*** DATASET ENTRIES ***

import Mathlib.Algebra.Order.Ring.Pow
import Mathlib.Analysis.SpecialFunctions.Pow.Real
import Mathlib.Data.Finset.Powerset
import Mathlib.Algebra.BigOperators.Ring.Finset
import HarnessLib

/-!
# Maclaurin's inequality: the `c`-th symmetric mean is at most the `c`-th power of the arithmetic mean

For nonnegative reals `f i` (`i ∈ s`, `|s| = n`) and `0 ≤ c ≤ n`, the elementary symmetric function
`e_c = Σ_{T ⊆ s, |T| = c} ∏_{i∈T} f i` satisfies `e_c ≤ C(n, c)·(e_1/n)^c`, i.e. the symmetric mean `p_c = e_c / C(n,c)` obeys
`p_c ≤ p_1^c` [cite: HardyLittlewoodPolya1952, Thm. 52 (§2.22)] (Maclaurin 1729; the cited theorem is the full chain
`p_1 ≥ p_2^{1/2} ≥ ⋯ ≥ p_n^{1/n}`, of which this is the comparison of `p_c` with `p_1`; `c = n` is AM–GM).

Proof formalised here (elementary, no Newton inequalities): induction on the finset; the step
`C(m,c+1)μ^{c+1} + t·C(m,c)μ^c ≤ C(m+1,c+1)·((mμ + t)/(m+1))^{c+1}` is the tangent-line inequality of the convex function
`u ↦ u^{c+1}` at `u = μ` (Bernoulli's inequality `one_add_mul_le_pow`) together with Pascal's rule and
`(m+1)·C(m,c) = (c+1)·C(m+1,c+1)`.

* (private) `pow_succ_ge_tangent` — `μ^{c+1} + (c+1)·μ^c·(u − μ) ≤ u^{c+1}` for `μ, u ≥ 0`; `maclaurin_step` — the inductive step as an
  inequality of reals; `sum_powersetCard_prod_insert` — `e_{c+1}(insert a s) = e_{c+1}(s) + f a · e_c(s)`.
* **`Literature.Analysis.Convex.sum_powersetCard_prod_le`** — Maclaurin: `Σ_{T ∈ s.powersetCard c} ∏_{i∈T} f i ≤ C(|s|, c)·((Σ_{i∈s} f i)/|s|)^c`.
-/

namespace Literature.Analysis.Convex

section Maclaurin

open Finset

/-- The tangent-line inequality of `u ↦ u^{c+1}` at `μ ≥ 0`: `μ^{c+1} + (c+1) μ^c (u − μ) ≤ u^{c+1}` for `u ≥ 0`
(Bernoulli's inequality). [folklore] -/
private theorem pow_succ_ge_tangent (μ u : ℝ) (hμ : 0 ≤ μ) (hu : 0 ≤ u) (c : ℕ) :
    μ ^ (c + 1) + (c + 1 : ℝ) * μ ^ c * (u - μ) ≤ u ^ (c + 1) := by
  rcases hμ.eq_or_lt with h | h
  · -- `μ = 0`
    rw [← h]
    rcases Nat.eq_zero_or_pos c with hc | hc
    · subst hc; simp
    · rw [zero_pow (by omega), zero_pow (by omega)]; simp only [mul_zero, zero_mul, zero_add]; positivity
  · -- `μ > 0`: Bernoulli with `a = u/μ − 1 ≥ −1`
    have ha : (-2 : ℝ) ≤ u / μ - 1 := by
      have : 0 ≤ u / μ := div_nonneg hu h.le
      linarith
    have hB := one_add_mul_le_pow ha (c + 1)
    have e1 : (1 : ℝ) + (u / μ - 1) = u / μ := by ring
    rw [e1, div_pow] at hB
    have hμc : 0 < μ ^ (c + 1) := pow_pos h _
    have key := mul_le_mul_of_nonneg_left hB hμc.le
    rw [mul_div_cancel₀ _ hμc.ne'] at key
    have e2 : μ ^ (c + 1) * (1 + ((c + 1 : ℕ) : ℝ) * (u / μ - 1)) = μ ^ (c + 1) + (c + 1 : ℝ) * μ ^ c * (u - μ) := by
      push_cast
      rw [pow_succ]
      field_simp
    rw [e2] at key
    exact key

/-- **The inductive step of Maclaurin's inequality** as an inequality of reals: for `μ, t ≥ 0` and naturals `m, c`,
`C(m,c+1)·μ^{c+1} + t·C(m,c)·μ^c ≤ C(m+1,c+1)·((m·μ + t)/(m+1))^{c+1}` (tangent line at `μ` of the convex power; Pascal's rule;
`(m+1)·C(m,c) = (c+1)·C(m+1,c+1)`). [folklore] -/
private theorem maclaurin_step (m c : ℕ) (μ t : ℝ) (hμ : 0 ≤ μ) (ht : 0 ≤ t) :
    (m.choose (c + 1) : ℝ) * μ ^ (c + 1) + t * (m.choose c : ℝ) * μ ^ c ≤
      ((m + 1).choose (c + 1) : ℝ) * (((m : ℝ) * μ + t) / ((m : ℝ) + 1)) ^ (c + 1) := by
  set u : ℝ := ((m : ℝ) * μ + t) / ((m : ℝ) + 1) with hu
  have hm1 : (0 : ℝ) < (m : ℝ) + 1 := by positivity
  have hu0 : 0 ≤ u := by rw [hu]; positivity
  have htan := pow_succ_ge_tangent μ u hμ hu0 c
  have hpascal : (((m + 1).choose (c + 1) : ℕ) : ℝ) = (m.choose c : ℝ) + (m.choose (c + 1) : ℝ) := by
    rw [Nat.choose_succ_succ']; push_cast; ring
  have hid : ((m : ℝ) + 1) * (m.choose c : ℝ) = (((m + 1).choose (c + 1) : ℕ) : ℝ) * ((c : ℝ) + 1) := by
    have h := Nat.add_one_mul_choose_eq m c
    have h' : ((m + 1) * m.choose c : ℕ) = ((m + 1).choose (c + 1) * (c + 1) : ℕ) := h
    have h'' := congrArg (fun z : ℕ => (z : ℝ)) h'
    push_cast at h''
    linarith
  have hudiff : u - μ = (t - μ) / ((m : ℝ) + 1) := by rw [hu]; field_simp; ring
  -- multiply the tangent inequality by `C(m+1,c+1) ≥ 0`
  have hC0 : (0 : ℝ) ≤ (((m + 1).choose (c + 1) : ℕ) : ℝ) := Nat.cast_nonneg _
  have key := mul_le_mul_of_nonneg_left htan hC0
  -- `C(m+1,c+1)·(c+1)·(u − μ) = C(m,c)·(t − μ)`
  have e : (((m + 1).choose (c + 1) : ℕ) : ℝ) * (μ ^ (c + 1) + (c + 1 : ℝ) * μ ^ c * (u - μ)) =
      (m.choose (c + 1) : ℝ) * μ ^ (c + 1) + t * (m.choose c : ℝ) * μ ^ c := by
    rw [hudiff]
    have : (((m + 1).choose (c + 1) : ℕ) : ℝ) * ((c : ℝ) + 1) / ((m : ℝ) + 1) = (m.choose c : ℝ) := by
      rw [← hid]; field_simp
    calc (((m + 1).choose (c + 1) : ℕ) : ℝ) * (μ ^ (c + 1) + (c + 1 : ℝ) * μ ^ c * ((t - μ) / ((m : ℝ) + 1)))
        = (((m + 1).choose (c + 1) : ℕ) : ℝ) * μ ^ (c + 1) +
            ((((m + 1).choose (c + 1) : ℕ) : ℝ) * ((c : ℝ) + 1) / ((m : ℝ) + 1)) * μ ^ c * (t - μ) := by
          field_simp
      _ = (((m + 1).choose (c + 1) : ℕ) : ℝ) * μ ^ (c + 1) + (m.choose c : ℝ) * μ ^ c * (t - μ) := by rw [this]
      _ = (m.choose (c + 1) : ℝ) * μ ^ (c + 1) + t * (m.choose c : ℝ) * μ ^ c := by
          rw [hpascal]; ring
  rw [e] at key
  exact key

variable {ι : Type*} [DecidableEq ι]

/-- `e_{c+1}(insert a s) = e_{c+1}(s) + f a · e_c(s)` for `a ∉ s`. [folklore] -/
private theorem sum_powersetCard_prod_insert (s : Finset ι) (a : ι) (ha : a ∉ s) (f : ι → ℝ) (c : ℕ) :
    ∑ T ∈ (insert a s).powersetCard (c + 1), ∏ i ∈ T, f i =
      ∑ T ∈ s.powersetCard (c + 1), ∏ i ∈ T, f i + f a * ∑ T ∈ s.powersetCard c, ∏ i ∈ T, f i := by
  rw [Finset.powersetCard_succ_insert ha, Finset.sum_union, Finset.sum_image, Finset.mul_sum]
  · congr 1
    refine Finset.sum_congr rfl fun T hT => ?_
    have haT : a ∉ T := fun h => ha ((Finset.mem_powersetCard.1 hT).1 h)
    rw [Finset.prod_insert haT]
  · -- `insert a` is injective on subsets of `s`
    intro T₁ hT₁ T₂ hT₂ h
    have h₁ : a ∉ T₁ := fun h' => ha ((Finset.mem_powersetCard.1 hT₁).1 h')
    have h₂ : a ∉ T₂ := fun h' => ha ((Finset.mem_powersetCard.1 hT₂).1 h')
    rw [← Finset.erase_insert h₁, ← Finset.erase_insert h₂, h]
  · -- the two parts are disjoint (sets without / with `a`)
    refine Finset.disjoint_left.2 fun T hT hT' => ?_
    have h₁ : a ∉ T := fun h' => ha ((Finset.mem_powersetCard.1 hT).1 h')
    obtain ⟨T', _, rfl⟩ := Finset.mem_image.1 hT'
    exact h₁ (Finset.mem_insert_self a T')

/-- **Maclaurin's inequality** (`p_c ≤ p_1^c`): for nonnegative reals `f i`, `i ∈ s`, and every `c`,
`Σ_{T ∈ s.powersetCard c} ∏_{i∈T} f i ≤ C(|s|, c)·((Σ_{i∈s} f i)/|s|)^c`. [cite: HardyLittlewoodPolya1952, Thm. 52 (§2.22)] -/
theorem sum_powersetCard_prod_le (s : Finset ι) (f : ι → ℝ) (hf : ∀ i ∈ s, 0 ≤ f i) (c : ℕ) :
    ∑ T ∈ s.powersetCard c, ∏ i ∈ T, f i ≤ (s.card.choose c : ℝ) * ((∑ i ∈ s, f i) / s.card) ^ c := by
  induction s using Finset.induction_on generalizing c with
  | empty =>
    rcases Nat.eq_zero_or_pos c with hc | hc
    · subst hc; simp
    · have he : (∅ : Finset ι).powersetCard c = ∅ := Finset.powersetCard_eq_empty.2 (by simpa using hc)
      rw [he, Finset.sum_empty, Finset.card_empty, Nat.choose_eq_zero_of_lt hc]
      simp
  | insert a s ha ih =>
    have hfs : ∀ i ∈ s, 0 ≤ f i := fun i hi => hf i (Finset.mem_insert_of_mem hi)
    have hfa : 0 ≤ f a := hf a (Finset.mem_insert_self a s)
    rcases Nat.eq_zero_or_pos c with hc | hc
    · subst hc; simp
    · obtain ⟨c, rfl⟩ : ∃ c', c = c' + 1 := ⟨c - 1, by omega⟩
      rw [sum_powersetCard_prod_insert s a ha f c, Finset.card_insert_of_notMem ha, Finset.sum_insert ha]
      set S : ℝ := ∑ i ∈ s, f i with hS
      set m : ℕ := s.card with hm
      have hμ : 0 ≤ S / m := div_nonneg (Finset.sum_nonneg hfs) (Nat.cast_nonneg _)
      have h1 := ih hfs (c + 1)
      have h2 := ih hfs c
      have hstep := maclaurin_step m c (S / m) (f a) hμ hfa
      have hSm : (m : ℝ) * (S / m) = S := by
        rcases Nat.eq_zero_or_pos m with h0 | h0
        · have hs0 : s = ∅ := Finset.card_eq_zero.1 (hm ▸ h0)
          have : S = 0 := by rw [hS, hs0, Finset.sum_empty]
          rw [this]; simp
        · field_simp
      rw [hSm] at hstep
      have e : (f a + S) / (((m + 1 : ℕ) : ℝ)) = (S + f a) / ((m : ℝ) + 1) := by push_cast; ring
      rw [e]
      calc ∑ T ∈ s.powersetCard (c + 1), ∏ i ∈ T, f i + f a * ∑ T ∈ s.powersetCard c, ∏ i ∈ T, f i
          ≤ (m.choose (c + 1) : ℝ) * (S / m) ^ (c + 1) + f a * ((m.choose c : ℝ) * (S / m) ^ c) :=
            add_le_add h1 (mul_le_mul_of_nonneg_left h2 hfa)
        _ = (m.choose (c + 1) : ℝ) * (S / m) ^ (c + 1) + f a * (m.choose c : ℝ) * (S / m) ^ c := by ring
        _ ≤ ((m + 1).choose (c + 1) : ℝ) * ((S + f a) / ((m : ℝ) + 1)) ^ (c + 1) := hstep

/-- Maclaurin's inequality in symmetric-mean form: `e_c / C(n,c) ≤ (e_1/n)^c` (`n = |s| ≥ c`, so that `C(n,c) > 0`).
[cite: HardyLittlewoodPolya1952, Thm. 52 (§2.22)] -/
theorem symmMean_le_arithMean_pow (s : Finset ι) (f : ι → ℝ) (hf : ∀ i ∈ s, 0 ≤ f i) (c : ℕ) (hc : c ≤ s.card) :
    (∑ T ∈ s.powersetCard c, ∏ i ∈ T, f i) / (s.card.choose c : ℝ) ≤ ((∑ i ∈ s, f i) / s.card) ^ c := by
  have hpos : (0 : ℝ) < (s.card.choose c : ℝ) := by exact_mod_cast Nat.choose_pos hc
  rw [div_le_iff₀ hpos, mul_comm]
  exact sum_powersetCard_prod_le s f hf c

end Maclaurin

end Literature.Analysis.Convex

*** End of DATASET ENTRIES ***

* [GOAL OF THE EXERCISE] Of all the entries above, output exactly the lines between the one holding "a s ha ih =>" and the one holding "add_le_add h1 (mul_le_mul_of_nonneg_left", inclusive.

* [RESPONSE TO THIS EXERCISE]
  | insert a s ha ih =>
    have hfs : ∀ i ∈ s, 0 ≤ f i := fun i hi => hf i (Finset.mem_insert_of_mem hi)
    have hfa : 0 ≤ f a := hf a (Finset.mem_insert_self a s)
    rcases Nat.eq_zero_or_pos c with hc | hc
    · subst hc; simp
    · obtain ⟨c, rfl⟩ : ∃ c', c = c' + 1 := ⟨c - 1, by omega⟩
      rw [sum_powersetCard_prod_insert s a ha f c, Finset.card_insert_of_notMem ha, Finset.sum_insert ha]
      set S : ℝ := ∑ i ∈ s, f i with hS
      set m : ℕ := s.card with hm
      have hμ : 0 ≤ S / m := div_nonneg (Finset.sum_nonneg hfs) (Nat.cast_nonneg _)
      have h1 := ih hfs (c + 1)
      have h2 := ih hfs c
      have hstep := maclaurin_step m c (S / m) (f a) hμ hfa
      have hSm : (m : ℝ) * (S / m) = S := by
        rcases Nat.eq_zero_or_pos m with h0 | h0
        · have hs0 : s = ∅ := Finset.card_eq_zero.1 (hm ▸ h0)
          have : S = 0 := by rw [hS, hs0, Finset.sum_empty]
          rw [this]; simp
        · field_simp
      rw [hSm] at hstep
      have e : (f a + S) / (((m + 1 : ℕ) : ℝ)) = (S + f a) / ((m : ℝ) + 1) := by push_cast; ring
      rw [e]
      calc ∑ T ∈ s.powersetCard (c + 1), ∏ i ∈ T, f i + f a * ∑ T ∈ s.powersetCard c, ∏ i ∈ T, f i
          ≤ (m.choose (c + 1) : ℝ) * (S / m) ^ (c + 1) + f a * ((m.choose c : ℝ) * (S / m) ^ c) :=
            add_le_add h1 (mul_le_mul_of_nonneg_left h2 hfa)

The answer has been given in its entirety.